Each line from the one that has "rw [mem_innerBoundary_iff]" through the end of the entries below must be written out exactly; leave out all other lines.

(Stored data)
════
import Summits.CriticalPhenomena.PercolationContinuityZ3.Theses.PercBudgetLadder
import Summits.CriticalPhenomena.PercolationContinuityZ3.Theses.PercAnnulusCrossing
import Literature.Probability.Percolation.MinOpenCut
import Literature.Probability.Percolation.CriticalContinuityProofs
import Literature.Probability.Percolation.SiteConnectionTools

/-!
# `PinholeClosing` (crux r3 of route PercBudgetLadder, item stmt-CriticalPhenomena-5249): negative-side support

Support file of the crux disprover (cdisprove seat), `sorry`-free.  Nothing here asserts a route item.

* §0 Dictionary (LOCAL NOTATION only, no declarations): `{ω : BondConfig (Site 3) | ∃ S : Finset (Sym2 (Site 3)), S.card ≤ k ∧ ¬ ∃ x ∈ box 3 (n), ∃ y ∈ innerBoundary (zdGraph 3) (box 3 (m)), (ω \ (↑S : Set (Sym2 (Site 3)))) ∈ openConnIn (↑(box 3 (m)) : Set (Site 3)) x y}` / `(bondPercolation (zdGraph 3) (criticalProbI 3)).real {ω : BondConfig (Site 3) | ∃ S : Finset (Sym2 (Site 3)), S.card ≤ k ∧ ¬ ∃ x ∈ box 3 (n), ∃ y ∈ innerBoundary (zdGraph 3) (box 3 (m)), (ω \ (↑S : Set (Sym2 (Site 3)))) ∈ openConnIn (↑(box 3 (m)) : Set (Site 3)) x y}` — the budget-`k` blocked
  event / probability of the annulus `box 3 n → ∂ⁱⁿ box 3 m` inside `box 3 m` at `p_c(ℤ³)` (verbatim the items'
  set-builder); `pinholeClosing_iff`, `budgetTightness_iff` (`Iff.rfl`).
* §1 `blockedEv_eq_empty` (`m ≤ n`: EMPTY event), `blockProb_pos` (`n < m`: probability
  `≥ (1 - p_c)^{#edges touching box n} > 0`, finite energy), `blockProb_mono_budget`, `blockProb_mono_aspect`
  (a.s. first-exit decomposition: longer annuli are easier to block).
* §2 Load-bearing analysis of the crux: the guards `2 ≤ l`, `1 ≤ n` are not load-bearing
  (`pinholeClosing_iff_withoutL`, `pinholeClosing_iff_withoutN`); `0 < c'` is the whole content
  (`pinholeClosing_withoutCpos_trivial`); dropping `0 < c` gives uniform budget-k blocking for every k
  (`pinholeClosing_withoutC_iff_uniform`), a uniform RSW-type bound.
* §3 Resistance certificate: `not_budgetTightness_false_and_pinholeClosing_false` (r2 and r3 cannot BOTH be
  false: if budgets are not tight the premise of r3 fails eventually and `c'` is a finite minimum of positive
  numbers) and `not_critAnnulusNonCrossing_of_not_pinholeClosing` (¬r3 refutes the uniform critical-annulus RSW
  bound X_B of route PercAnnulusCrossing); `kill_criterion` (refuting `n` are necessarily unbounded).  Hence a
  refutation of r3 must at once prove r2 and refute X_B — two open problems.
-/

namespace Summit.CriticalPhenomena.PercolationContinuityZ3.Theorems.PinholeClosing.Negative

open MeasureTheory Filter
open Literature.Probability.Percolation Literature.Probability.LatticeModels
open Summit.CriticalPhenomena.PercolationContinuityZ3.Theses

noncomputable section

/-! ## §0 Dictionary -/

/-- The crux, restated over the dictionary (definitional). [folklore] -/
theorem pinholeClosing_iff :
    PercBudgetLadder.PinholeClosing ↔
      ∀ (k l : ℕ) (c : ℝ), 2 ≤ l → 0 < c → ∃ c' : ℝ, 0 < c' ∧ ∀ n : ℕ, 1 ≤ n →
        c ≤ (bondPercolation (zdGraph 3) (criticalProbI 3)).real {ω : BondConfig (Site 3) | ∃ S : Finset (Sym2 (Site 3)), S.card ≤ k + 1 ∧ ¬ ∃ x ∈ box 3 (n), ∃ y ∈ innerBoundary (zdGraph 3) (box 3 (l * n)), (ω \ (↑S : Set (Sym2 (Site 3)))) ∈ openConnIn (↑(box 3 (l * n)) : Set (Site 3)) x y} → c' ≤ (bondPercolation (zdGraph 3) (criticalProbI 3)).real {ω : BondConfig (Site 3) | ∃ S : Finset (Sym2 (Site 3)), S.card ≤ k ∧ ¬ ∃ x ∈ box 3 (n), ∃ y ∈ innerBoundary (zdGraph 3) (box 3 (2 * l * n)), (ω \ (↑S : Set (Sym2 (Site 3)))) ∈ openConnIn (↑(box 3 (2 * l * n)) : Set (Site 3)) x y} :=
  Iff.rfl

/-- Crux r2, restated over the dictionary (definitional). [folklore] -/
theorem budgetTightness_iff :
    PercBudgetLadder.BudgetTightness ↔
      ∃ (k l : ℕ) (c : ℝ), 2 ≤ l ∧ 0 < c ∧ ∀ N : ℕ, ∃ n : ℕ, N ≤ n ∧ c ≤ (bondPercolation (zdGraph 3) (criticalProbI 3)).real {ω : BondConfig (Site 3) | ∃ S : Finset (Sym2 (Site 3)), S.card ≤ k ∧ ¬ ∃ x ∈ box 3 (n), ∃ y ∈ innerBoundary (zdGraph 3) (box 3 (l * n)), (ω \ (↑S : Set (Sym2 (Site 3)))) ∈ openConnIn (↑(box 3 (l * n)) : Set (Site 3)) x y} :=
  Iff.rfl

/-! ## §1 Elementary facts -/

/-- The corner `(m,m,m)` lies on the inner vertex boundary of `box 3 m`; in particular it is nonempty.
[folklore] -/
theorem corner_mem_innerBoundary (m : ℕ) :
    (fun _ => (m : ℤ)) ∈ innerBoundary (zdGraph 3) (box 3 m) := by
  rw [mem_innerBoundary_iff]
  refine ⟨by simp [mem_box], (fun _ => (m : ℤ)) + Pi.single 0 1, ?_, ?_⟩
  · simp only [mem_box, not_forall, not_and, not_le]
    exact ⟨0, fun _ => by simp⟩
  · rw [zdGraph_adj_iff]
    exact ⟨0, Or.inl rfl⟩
════
_Result for this exercise_
  rw [mem_innerBoundary_iff]
  refine ⟨by simp [mem_box], (fun _ => (m : ℤ)) + Pi.single 0 1, ?_, ?_⟩
  · simp only [mem_box, not_forall, not_and, not_le]
    exact ⟨0, fun _ => by simp⟩
  · rw [zdGraph_adj_iff]
    exact ⟨0, Or.inl rfl⟩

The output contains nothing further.